(Stored data)
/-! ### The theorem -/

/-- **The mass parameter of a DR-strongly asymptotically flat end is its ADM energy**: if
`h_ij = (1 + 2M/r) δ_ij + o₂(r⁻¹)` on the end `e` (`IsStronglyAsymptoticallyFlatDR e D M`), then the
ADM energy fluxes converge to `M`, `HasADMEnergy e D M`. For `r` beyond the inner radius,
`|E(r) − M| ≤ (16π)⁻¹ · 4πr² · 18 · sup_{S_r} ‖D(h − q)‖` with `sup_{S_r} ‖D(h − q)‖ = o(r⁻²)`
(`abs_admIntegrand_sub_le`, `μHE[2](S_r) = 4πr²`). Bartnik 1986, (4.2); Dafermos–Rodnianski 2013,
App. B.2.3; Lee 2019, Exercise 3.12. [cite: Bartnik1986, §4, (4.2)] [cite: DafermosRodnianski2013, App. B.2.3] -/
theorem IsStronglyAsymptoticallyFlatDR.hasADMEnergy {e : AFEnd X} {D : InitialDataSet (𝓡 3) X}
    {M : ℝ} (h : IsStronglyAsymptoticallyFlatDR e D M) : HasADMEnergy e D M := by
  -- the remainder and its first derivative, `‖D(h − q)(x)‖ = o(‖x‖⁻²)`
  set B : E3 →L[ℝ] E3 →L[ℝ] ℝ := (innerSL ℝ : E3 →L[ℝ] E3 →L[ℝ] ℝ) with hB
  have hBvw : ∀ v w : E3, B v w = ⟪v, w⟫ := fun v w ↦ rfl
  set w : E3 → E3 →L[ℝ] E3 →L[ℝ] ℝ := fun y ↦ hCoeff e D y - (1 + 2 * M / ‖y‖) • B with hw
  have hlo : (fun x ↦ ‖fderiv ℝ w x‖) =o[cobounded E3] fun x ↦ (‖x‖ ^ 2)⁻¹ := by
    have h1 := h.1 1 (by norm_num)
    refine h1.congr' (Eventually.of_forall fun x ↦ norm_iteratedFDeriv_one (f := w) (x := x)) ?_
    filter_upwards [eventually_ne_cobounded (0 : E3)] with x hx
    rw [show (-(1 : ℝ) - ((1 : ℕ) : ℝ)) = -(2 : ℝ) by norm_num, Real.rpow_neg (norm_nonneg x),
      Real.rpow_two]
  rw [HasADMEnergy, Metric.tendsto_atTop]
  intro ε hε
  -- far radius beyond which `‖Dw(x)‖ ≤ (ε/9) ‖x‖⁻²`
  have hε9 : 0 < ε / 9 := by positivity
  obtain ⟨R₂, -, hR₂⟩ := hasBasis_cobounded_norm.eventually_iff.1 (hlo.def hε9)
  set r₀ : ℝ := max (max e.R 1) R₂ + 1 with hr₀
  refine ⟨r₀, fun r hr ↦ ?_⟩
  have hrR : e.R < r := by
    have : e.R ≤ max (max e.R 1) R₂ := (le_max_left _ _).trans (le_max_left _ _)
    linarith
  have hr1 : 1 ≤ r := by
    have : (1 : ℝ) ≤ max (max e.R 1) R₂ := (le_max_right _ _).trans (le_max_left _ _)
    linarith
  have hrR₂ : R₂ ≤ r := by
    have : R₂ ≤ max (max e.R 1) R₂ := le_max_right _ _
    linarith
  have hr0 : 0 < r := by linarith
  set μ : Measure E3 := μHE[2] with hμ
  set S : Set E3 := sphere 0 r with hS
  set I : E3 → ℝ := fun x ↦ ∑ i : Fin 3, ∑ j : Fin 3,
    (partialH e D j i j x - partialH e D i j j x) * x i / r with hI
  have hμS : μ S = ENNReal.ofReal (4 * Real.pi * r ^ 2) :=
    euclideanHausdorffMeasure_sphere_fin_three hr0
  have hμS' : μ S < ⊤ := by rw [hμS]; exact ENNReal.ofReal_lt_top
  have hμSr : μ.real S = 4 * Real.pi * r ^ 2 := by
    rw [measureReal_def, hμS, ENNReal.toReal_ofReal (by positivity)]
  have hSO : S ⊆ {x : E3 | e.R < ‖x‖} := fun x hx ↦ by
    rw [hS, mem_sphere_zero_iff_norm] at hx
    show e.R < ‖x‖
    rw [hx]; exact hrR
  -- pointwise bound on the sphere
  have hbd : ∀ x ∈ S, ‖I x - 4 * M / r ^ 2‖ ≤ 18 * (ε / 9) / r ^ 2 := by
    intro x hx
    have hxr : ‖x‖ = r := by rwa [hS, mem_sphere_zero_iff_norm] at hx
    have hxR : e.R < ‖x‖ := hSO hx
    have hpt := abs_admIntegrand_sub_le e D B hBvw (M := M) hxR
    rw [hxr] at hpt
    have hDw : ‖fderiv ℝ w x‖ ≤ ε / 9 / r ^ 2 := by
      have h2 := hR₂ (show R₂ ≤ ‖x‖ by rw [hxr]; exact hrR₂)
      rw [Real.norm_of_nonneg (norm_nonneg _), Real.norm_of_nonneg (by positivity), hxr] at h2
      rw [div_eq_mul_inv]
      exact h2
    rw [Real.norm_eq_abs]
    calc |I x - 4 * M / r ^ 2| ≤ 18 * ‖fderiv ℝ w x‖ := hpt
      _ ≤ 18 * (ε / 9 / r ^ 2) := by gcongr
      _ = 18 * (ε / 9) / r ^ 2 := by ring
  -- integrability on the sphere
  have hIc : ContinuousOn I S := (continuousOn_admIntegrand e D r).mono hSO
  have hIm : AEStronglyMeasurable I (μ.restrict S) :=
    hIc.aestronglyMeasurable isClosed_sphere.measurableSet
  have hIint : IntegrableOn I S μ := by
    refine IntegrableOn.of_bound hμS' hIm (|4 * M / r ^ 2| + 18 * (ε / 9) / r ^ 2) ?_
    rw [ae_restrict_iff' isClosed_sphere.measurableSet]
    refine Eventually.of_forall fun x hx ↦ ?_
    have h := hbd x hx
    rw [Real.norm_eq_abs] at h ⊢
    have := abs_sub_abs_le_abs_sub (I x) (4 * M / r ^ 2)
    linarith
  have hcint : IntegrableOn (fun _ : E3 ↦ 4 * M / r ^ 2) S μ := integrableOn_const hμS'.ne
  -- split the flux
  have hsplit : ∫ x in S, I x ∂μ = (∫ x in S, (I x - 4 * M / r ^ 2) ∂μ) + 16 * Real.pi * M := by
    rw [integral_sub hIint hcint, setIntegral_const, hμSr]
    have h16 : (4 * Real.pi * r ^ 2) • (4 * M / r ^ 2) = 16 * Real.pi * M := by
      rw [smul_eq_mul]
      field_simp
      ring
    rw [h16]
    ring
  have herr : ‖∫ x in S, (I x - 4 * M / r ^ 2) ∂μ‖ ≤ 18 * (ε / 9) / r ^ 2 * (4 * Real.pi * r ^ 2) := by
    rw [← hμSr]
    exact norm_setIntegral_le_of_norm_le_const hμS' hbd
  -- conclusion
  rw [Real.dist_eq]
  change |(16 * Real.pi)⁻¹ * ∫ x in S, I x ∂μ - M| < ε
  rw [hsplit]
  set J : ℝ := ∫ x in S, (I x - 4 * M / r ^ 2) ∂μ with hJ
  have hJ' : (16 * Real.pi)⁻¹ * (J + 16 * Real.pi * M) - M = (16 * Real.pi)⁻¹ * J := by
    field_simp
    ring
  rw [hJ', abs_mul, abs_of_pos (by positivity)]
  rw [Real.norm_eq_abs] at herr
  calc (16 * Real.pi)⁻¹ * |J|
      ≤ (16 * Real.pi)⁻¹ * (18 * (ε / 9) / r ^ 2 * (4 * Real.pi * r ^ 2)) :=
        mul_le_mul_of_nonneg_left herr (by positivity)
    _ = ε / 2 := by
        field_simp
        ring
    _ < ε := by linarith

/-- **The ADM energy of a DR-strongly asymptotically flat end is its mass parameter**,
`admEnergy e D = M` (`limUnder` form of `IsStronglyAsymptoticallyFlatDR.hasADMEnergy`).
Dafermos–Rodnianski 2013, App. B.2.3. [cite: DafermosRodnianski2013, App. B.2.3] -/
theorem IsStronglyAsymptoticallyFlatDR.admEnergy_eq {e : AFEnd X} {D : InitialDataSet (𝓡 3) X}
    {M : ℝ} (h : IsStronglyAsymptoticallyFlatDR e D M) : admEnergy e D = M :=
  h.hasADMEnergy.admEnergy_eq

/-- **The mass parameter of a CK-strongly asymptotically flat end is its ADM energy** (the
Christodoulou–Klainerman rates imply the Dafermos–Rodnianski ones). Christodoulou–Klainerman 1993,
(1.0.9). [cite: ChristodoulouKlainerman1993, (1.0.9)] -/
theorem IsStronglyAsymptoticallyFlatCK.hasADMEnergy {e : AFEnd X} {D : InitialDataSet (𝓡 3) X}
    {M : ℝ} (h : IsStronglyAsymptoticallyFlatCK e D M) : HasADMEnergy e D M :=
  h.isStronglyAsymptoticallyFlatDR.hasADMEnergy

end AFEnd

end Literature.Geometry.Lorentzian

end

- PROMPT -
Begin at the line above that has "refine Eventually.of_forall fun x hx ↦ ?_" and stop after the line that has "calc (16 * Real.pi)⁻¹ * |J|", copying each line exactly and adding nothing else.

- YOUR SOLUTION -
    refine Eventually.of_forall fun x hx ↦ ?_
    have h := hbd x hx
    rw [Real.norm_eq_abs] at h ⊢
    have := abs_sub_abs_le_abs_sub (I x) (4 * M / r ^ 2)
    linarith
  have hcint : IntegrableOn (fun _ : E3 ↦ 4 * M / r ^ 2) S μ := integrableOn_const hμS'.ne
  -- split the flux
  have hsplit : ∫ x in S, I x ∂μ = (∫ x in S, (I x - 4 * M / r ^ 2) ∂μ) + 16 * Real.pi * M := by
    rw [integral_sub hIint hcint, setIntegral_const, hμSr]
    have h16 : (4 * Real.pi * r ^ 2) • (4 * M / r ^ 2) = 16 * Real.pi * M := by
      rw [smul_eq_mul]
      field_simp
      ring
    rw [h16]
    ring
  have herr : ‖∫ x in S, (I x - 4 * M / r ^ 2) ∂μ‖ ≤ 18 * (ε / 9) / r ^ 2 * (4 * Real.pi * r ^ 2) := by
    rw [← hμSr]
    exact norm_setIntegral_le_of_norm_le_const hμS' hbd
  -- conclusion
  rw [Real.dist_eq]
  change |(16 * Real.pi)⁻¹ * ∫ x in S, I x ∂μ - M| < ε
  rw [hsplit]
  set J : ℝ := ∫ x in S, (I x - 4 * M / r ^ 2) ∂μ with hJ
  have hJ' : (16 * Real.pi)⁻¹ * (J + 16 * Real.pi * M) - M = (16 * Real.pi)⁻¹ * J := by
    field_simp
    ring
  rw [hJ', abs_mul, abs_of_pos (by positivity)]
  rw [Real.norm_eq_abs] at herr
  calc (16 * Real.pi)⁻¹ * |J|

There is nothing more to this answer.